You can't say that "running kids for getting into fights/doing bad things" isn't the same as "kids not going to class so you make them run".
They are both punishments for something bad that someone did...
I could be wrong, but both the timing (summer vs. school year) and the misbehavior (missing classes vs. domestic violence) might be the difference here.
They should be the same thing. I don't see how the hell that they are different.
So honest question why aren't we getting in trouble for RR talking to Feagin last year about the drug thing? That wasn't during the school year and there can be ABSOLUTELY NO FUCKING CONTACT BETWEEN THE COACH AND THE PLAYERS!
It's a slippery slope that the NCAA is establishing precedent for here. Seems a bit excessive no?
I feel like this. THIS IS OUTRAGE!!!
bouje - you're smart enough to know that "BUT SOMEBODY ELSE DID IT" isn't an excuse for breaking a rule. The simple fact is that if Michigan was doing everything right, NONE of this would be a fucking issue.
The FREEP stuff - sure, they were wrong about a lot, and Rosenberg has a vendetta. That's sideshow point.
Because the simple fact is that if we HAD filled out our CARA forms, submitted our practice logs, made sure the right people were at the right events, and, you know, FOLLOWED THE RULES, none of this would be an issue. Period. It seems we broke rules. When you break rules, you get punished.

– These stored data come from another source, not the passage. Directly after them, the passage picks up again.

import Literature.AnabelianGeometry.AbsoluteAnabelian.MonoidKummerModelNaturality
import Literature.AnabelianGeometry.AbsoluteAnabelian.MonoidKummerLimitGroup

/-!
# [AbsTopIII] Prop 3.2 (ii): naturality of the COLIMIT Kummer map `M_TM → lim→_J H¹(J, μ_Ẑ(M_TM))`

S. Mochizuki, *Topics in absolute anabelian geometry III*, §3, Prop. 3.2 (ii) p. 71 (bib key
`MochizukiAbsTopIII2015`; kurims pages, lit key `paper:url-5493eb38cbb7`): "… we obtain a functorial
algorithm for constructing … the Kummer maps `M^H_TM → H¹(H, μ_Ẑ(M_TM))`, `M_TM → lim→_J H¹(J, μ_Ẑ(M_TM))`
— where … `J` ranges over the open subgroups of `Π`".

The level-wise naturality along an equivariant pair `(φ_Π, φ_M)` between model pairs is
`ModelMLFGaloisData.kummer_natural` (`MonoidKummerModelNaturality.lean`, seat abc-iut-L4-t2): the cospan
`H¹(H₁, Λ₁) —push→ H¹(H₁, res_φ Λ₂) ←pull— H¹(H₂, Λ₂)` of `EtaleTheta.EquivariantMorphism`.  This file passes
to the COLIMIT over open subgroups ("colimit packaging"): with the group-structured direct limits
`lim→_J H¹(J, ·)` of `MonoidKummerLimitGroup.lean` (`ContCohomologyData.H1LimGrp`, `MonoidKummerTheory.kummerGrp`),

* `EquivariantMorphism.resRepTop / resTop / pullTop / pushTop` (EtaleTheta, generic): the restriction maps of
  the system `J ↦ H¹(J, res_φ Λ(A₂))` on the source group, the pull-back `H¹(J₂, Λ(A₂)) → H¹(φ⁻¹J₂, res Λ(A₂))`
  and the push-forward `H¹(J₁, Λ(A₁)) → H¹(J₁, res Λ(A₂))`, all Mathlib `groupCohomology.map`, with their
  compatibilities with restriction and the level naturality `resTop_pullTop_kummerClass`;
* `resCohomology c hc : ContCohomologyData Π₁` — the comparison system (`H²`-slot: the placeholder `Ẑ`, as in
  the model), and the two colimit maps **`pullLim`** `: lim→ H¹(J₂, Λ₂) →+ lim→ H¹(J₁, res Λ₂)` (index change
  `J₂ ↦ φ⁻¹J₂`, `φ` continuous) and **`pushLim`** (coefficient change), via `AddCommGroup.DirectLimit.lift`;
* **`pullLim_kummerClass`** — for `a ∈ (k̄₁ˣ)^{J₁}`, `b ∈ (k̄₂ˣ)^{J₂}` with `ψ(a) = b`:
  `pullLim [κ_{J₂}(b)] = pushLim [κ_{J₁}(a)]` (generic: serves the `TM` theory here and the `TLG`/`TCG` unit
  Kummer theories of `UnitKummerModel.lean` alike, all built on `ModelMLFGaloisData.kummerCohomology`);
* **`ModelMLFGaloisData.kummerGrp_natural`** — Prop. 3.2 (ii), colimit form, at the MODEL `TM`-pairs:
  `pullLim (κ^lim₂(φ_M m)) = pushLim (κ^lim₁(m))` for every `m ∈ 𝒪_k̄₁^⊳`, along any equivariant `(φ_Π, φ_M)`
  with `φ_Π` continuous — in particular along every morphism (`GaloisMonoidPair.Hom.kummerGrp_natural`) and
  every isomorphism (`GaloisMonoidPair.Iso.kummerGrp_natural`) of Def. 3.1 (ii).

Universe `0` throughout (Mathlib `groupCohomology`).  HONEST FRAMING: classical Kummer theory at the model;
nothing here bears on [IUTchIII] Cor. 3.12; no side taken.
-/

noncomputable section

as thoroughly as they looked through us they'd find something. I'd honestly like to know when the NCAA has been told by a "contact" that "hey shady shit is happening here check it out" and they came back and said "nah nothing they are clean". It's never happened because they will always find something.
You're just voicing your opinion as an irrefutable fact. Do you know that "EVERY OTHER PROGRAM HAS SOMETHING", or are you saying that to justify your position?

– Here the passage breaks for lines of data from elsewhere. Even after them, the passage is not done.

/-- **Ribet 1997, Proposition 1 (with its Corollary, `p ≥ 5`) for the normalised Frey curves, from
Mazur's torsion theorem.**  Let `A ≡ −1 (mod 4)`, `4 ∣ B`, `A, B` coprime, `AB(A+B) ≠ 0`, and
`p ≥ 5` prime; grant Mazur's torsion theorem for every elliptic curve over `ℚ` (`hMT`).  Then the
`Γ_ℚ`-module `E[p]` of `E : y² = x(x − A)(x + B)` is irreducible: if `16 ∣ B`, `E` is semistable
(`isSemistable_freyCurve_of_sixteen_dvd`) with rational `2`-torsion
(`smul_eq_of_two_nsmul_eq_zero_freyCurve`), and
`hasIrreducibleModPGaloisRep_of_isSemistable_of_rational_two_torsion_of_mazur_torsion` applies
("follows easily from a theorem of Mazur"); if `16 ∤ B`, `Sw_𝔓(E[p]) = 1` is odd at a prime above
`2` (`swanConductorAt_torsion_freyCurve_eq_one_of_sixteen_not_dvd`) and
`hasIrreducibleModPGaloisRep_of_swanConductorAt_torsion_eq_one` applies (Diamond–Kramer).
[cite: Ribet1997, Prop. 1 and Corollary (p. 11–12)] [cite: Mazur1977, Thm 8]
[cite: DiamondKramer1995, Lemma 3] -/
theorem hasIrreducibleModPGaloisRep_freyCurve_of_mazur_torsion
    (hMT : ∀ V : WeierstrassCurve ℚ, mazur_torsion V) (hAB : IsCoprime A B)
    (h0 : A * B * (A + B) ≠ 0) (hA : A ≡ -1 [ZMOD 4]) (h4 : (4 : ℤ) ∣ B) {p : ℕ} (hp : p.Prime)
    (h5 : 5 ≤ p) : (freyCurve A B).HasIrreducibleModPGaloisRep p := by
  haveI := isElliptic_freyCurve h0
  haveI : Fact p.Prime := ⟨hp⟩
  by_cases h16 : (16 : ℤ) ∣ B
  · -- semistable: Mazur's torsion theorem
    exact hasIrreducibleModPGaloisRep_of_isSemistable_of_rational_two_torsion_of_mazur_torsion hMT
      (freyCurve A B) (isSemistable_freyCurve_of_sixteen_dvd hAB h0 hA h16)
      (fun σ P hP ↦ smul_eq_of_two_nsmul_eq_zero_freyCurve h0 σ hP) hp h5
  · -- additive at `2`: Diamond–Kramer's parity argument
    have hp2 : p ≠ 2 := by omega
    obtain ⟨𝔓, h𝔓, hSw⟩ :=
      swanConductorAt_torsion_freyCurve_eq_one_of_sixteen_not_dvd h0 hA h4 h16 p hp2
    set v : HeightOneSpectrum (𝓞 ℚ) := (primesEquiv (R := 𝓞 ℚ)).symm ⟨2, Nat.prime_two⟩ with hv
    have hv2 : (2 : 𝓞 ℚ) ∈ v.asIdeal := by
      have := (natCast_mem_asIdeal_iff_primesEquiv_eq v Nat.prime_two).mpr
        (by rw [hv, Equiv.apply_symm_apply])
      exact_mod_cast this
    have hpv : ((p : ℕ) : 𝓞 ℚ) ∉ v.asIdeal :=
      natCast_not_mem_asIdeal_of_odd hv2 (hp.odd_of_ne_two hp2)
    exact hasIrreducibleModPGaloisRep_of_swanConductorAt_torsion_eq_one (freyCurve A B) p hpv h𝔓 hSw

end PropositionOne

/-! ## Part C. The assembly with `hirr` restricted to `4 ∣ B`, and Theorem 3 from
`khare_wintenberger` and `mazur_torsion` -/

section SerreRoad

open ValuativeRel GaloisRepresentations.ModPGaloisRep GaloisRepresentations.IsNonarchimedeanLocalField

/-- **Ribet 1997, Theorem 3 ⟸ Khare–Wintenberger ∧ the local description of `E[p]` away from `p`,
with `hirr` asked only for `4 ∣ B`.**  This is
`ribet1997_twoPowerFermat_of_khare_wintenberger_of_freyOggSaito_canonical` (`…SerreWeightProofs`)
verbatim — same proof, same steps — except that the irreducibility hypothesis `hirr` is quantified
over the Frey curves with `4 ∣ B` instead of `2 ∣ B`: the proof only ever applies it to
`B = 2^r b^p` with `r ≥ 2` (`Ribet1997.monomials` supplies `4 ∣ B`).  This is the exact range of
Ribet's Theorem 3 (`2 ≤ α`), for which Prop. 1 is proved in Part B.
[cite: Ribet1997, Thm. 3 and §3, p. 13]
[cite: Serre1987, §2.9 Prop. 5, §4.1 (Prop. 6, (4.1.11), (4.1.12)), §4.2, (4.6.3)]
[cite: KhareWintenberger2009, Thm. 1.2 and Thm. 9.1] -/
theorem ribet1997_twoPowerFermat_of_khare_wintenberger_of_freyOggSaito_canonical'
    (hKW : ∀ (p : ℕ) [Fact p.Prime] (k : Type) [Field k] [TopologicalSpace k] [DiscreteTopology k],
      khare_wintenberger p k)
    (hirr : ∀ (A B : ℤ) (p : ℕ), p.Prime → 5 ≤ p → IsCoprime A B → A * B * (A + B) ≠ 0 →
      A ≡ -1 [ZMOD 4] → (4 : ℤ) ∣ B → (freyCurve A B).HasIrreducibleModPGaloisRep p)
    (hOS : ∀ (A B : ℤ) (p : ℕ) [Fact p.Prime], 5 ≤ p → IsCoprime A B → A * B * (A + B) ≠ 0 →
      A ≡ -1 [ZMOD 4] → (4 : ℤ) ∣ B →
        (freyCurve A B).artinConductorExponent_tate_eq_conductorExponent_of_isElliptic p)
    (hTate : ∀ (W : WeierstrassCurve ℚ) [W.IsElliptic] (p : ℕ) [Fact p.Prime],
      ∀ ρ : ModPGaloisRep ℚ (ZMod p) 2, W.IsTorsionGaloisRep p ρ →
        ∀ (k : Type) [Field k] [TopologicalSpace k] [DiscreteTopology k] [CharP k p]
          [IsAlgClosed k] (j : ZMod p →+* k) (v : HeightOneSpectrum ℤ),
          natGenerator v ≠ p → W.IsSemistableAt v → p ∣ W.ordMinimalDiscriminant v →
            ¬ natGenerator v ∣ serreLevel p (FramedRep.baseChange j continuous_of_discreteTopology ρ))
    (hDK : ∀ (A B : ℤ), IsCoprime A B → A * B * (A + B) ≠ 0 → A ≡ -1 [ZMOD 4] → (4 : ℤ) ∣ B →
      ¬ (16 : ℤ) ∣ B →
        (freyCurve A B).conductorExponent ((primesEquiv (R := ℤ)).symm ⟨2, Nat.prime_two⟩) ≤ 3) :
    ribet1997_twoPowerFermat := by
  classical
  rw [ribet1997_twoPowerFermat_iff_normalized]
  intro p hp h5 r h2r hrp a b c h0 hab hac hbc ha heq
  haveI hpF : Fact p.Prime := ⟨hp⟩
  have hodd : Odd p := hp.odd_of_ne_two (by omega)
  have hp2 : p ≠ 2 := by omega
  obtain ⟨hcop, hne, hA, h4, hsum⟩ := Ribet1997.monomials hodd h2r h0 hab hac ha heq
  set W : WeierstrassCurve ℚ := freyCurve (a ^ p) (2 ^ r * b ^ p) with hW
  haveI hWE : W.IsElliptic := isElliptic_freyCurve hne
  /- Step 1. A framed model `ρ̄` of `E[p]` and its extension of scalars `ρ̄' = ρ̄ ⊗ 𝔽̄_p`. -/
  haveI : NeZero ((p : ℕ) : ℚ) := ⟨by exact_mod_cast hp.ne_zero⟩
  obtain ⟨ρ, hρ⟩ := W.exists_isTorsionGaloisRep p
  letI : TopologicalSpace (AlgebraicClosure (ZMod p)) := ⊥
  haveI : DiscreteTopology (AlgebraicClosure (ZMod p)) := ⟨rfl⟩
  set j : ZMod p →+* AlgebraicClosure (ZMod p) := algebraMap (ZMod p) (AlgebraicClosure (ZMod p))
    with hj
  set ρ' : ModPGaloisRep ℚ (AlgebraicClosure (ZMod p)) 2 :=
    FramedRep.baseChange j continuous_of_discreteTopology ρ with hρ'
  -- `ρ̄'` is irreducible (`hirr`, now only for `4 ∣ B`) and odd (`det ρ̄ = χ̄_p`)
  have habs := isAbsolutelyIrreducible_of_hasIrreducibleModPGaloisRep W hp2
    (hirr _ _ p hp h5 hcop hne hA h4) hρ
  have hirr' : ρ'.toGaloisRep.IsIrreducible := by
    rw [← ModPGaloisRep.isIrreducible_iff_toGaloisRep]
    exact habs.isIrreducible_baseChange (AlgebraicClosure (ZMod p)) j _
  have hodd' : FramedGaloisRep.IsOdd ρ' :=
    (ModPGaloisRep.isOdd_of_det_eq_modPCyclotomicCharacterZMod ρ
      (W.det_eq_modPCyclotomicCharacter_of_isTorsionGaloisRep_holds p ρ hρ)).baseChange j _
  /- Step 2. Serre's conjecture (Khare–Wintenberger): `ρ̄'` arises from a newform `f` of weight
  `k(ρ̄')` and level `N(ρ̄')`. -/
  -- the CANONICAL local restriction datum at `p`: `F = ℚ_v`, `v` the place of `ℚ` above `p`
  set v : HeightOneSpectrum (𝓞 ℚ) := (primesEquiv (R := 𝓞 ℚ)).symm ⟨p, hp⟩ with hv_def
  have hpv' : (p : 𝓞 ℚ) ∈ v.asIdeal :=
    (natCast_mem_asIdeal_iff_primesEquiv_eq v hp).mpr (by rw [hv_def, Equiv.apply_symm_apply])
  set loc : LocalRestrictionAt p ρ' :=
    { F := v.adicCompletion ℚ
      residueFieldCard_eq := residueFieldCard_adicCompletion_eq_of_natCast_mem hpv'
      irreducible_natCast := irreducible_natCast_valuativeInteger_adicCompletion_of_natCast_mem hpv'
      rep := FramedGaloisRep.restrictField (v.adicCompletion ℚ) ρ'
      rep_eq_restrictField := rfl } with hloc
  obtain ⟨ι⟩ := nonempty_ringHom_residue (k := AlgebraicClosure (ZMod p)) p (v.adicCompletion ℚ)
    (residueFieldCard_adicCompletion_eq_of_natCast_mem hpv')
  /- Step 3. The weight is `2`: `E` is semistable at `p` and `p ∣ ord_p (Δ_E)`. -/
  set vp : HeightOneSpectrum ℤ := (primesEquiv (R := ℤ)).symm ⟨p, hp⟩ with hvp_def
  have hvp : natGenerator vp = p :=
    Literature.NumberTheory.EllipticCurves.Rat.natGenerator_primesEquiv_symm ⟨p, hp⟩
  have hpord : p ∣ W.ordMinimalDiscriminant vp :=
    (Ribet1997.dvd_ordMinimalDiscriminant_of_ne_two hodd h2r h0 hab hac ha heq vp
      (by rw [hvp]; exact hp2)).2
  have hsemi : W.IsSemistableAt vp :=
    isSemistableAt_freyCurve_holds (a ^ p) (2 ^ r * b ^ p) hcop hne vp (by rw [hvp]; exact hp2)
  have hw : (serreWeight p ρ' loc ι : ℤ) = 2 := by
    have h2 : serreWeight p ρ' loc ι = 2 :=
      serreWeight_eq_two_of_isSemistableAt_of_dvd_ordMinimalDiscriminant W p h5 v hpv' hsemi hpord hρ
        (AlgebraicClosure (ZMod p)) j ι
    rw [h2]; rfl
  -- the newform of (3.2.4), transported to weight `2`
  obtain ⟨f, ιf, hf, hgal⟩ := hKW p (AlgebraicClosure (ZMod p)) ρ' hirr' hodd' loc ι
  revert hgal hf ιf f
  rw [hw]
  intro f ιf hf hgal
  /- Step 4. The level divides `8`. -/
  set N : ℕ := serreLevel p ρ' with hN_def
  have hN0 : N ≠ 0 := by
    intro h0'
    apply not_dvd_serreLevel p ρ'
    rw [← hN_def, h0']
    exact dvd_zero p
  haveI hNz : NeZero N := ⟨hN0⟩
  have hNE : N ∣ W.conductorNorm ℤ :=
    serreLevel_baseChange_dvd_conductorNorm_of_artinConductorExponent W p
      (hOS _ _ p h5 hcop hne hA h4) ρ hρ (AlgebraicClosure (ZMod p)) j
  have hN8 : N ∣ 8 := by
    refine dvd_eight_of_forall_prime hN0 hNE (conductorNorm_pos_holds W).ne' ?_ ?_
    · -- odd primes of `N` are excluded by `hTate`
      intro q hq hqN
      by_contra hq2
      have hqp : q ≠ p := by
        rintro rfl
        exact not_dvd_serreLevel q ρ' (by rw [← hN_def]; exact hqN)
      have hqm : (q : ℤ) ∣ a ^ p * (2 ^ r * b ^ p) * (a ^ p + 2 ^ r * b ^ p) :=
        dvd_of_dvd_conductorNorm_freyCurve hcop hne hq hq2 (hqN.trans hNE)
      set u : HeightOneSpectrum ℤ := (primesEquiv (R := ℤ)).symm ⟨q, hq⟩ with hu_def
      have hu : natGenerator u = q :=
        Literature.NumberTheory.EllipticCurves.Rat.natGenerator_primesEquiv_symm ⟨q, hq⟩
      have hordu : p ∣ W.ordMinimalDiscriminant u :=
        (Ribet1997.dvd_ordMinimalDiscriminant_of_ne_two hodd h2r h0 hab hac ha heq u
          (by rw [hu]; exact hq2)).2
      have hsemiu : W.IsSemistableAt u :=
        isSemistableAt_freyCurve_holds (a ^ p) (2 ^ r * b ^ p) hcop hne u (by rw [hu]; exact hq2)
      have := hTate W p ρ hρ (AlgebraicClosure (ZMod p)) j u (by rw [hu]; exact hqp) hsemiu hordu
      exact this (by rw [hu]; exact hqN)
    · -- `ord₂ N_E ≤ 3`
      rcases Ribet1997.sixteen_dvd_or_odd (by omega : 4 ≤ p) b (r := r) with h16 | ⟨hbo, hr3⟩
      · exact (factorization_conductorNorm_freyCurve_two_le_one hcop hne hA h16).trans (by norm_num)
      · rw [show (2 : ℕ) = ((⟨2, Nat.prime_two⟩ : Nat.Primes) : ℕ) from rfl,
          factorization_conductorNorm_primesEquiv_symm]
        refine hDK _ _ hcop hne hA h4 ?_
        -- `16 ∤ 2^r b^p` for `b` odd, `r ≤ 3`
        intro h16
        have hb2 : ¬ (2 : ℤ) ∣ b := Int.two_dvd_ne_zero.mpr (Int.odd_iff.mp hbo)
        have hcop2 : IsCoprime ((2 : ℤ) ^ 4) (b ^ p) :=
          ((Int.prime_two.coprime_iff_not_dvd).2 hb2).pow_left.pow_right
        have h' : (2 : ℤ) ^ 4 ∣ 2 ^ r := hcop2.dvd_of_dvd_mul_right (by exact_mod_cast h16)
        have h'' : 2 ^ 4 ∣ 2 ^ r := by exact_mod_cast h'
        have := (Nat.pow_dvd_pow_iff_le_right one_lt_two).mp h''
        omega
  /- Step 5. The primes `q > |abc|` are primes of good reduction; conclude by
  `false_of_isGaloisRepOfNewform1Int_of_dvd_eight`. -/
  refine false_of_isGaloisRepOfNewform1Int_of_dvd_eight W h5 hρ j hN8 hf ιf hgal
    (max 2 (a * b * c).natAbs) fun q hq hqB ↦ ?_
  have hq2 : q ≠ 2 := fun h' ↦ (lt_of_le_of_lt (le_max_left _ _) hqB).ne' h'
  have hqabc : ¬ (q : ℤ) ∣ a * b * c := by
    intro h'
    have hle : q ≤ (a * b * c).natAbs :=
      Nat.le_of_dvd (Int.natAbs_pos.mpr h0) (Int.natCast_dvd.mp h')
    exact (lt_of_le_of_lt (le_max_right _ _) hqB).not_ge hle
  refine not_dvd_conductorNorm_freyCurve_of_not_dvd hcop hne hq hq2 ?_
  -- `q ∤ AB(A+B) = -(a^p)(2^r b^p)(c^p)`
  rw [hsum]
  have hqint : Prime (q : ℤ) := Nat.prime_iff_prime_int.mp hq
  have hp0 : p ≠ 0 := hp.ne_zero
  intro h'
  apply hqabc
  rcases hqint.dvd_or_dvd h' with h' | h'
  · rcases hqint.dvd_or_dvd h' with h' | h'
    · exact dvd_mul_of_dvd_left (dvd_mul_of_dvd_left (hqint.dvd_of_dvd_pow h') _) _
    · rcases hqint.dvd_or_dvd h' with h' | h'
      · exact absurd (eq_two_of_dvd_sixteen hq ((hqint.dvd_of_dvd_pow h').trans (by norm_num)))
          hq2
      · exact dvd_mul_of_dvd_left (dvd_mul_of_dvd_right (hqint.dvd_of_dvd_pow h') _) _
  · exact dvd_mul_of_dvd_right (hqint.dvd_of_dvd_pow (dvd_neg.mp h')) _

The question raised by bouje is simple:
When has the NCAA started an investigation and NOT found ANYTHING?
If the answer is NEVER, well then the statement "EVERY OTHER PROGRAM HAS SOMETHING" has a lot of validity, don't you think?
Fine, show the answer is "never". That's my point. He's making up his own data point.
The crux is "voluntary" vs. required. Kids were punished with mandatory conditioning. Nothing is allowed to be Mandatory.
Arrington could have not run the stadium steps. He also could have not played.
You are correct.
We all know Rich isn't one for proper semantics. I am guessing this is what it comes down to: how it was couched.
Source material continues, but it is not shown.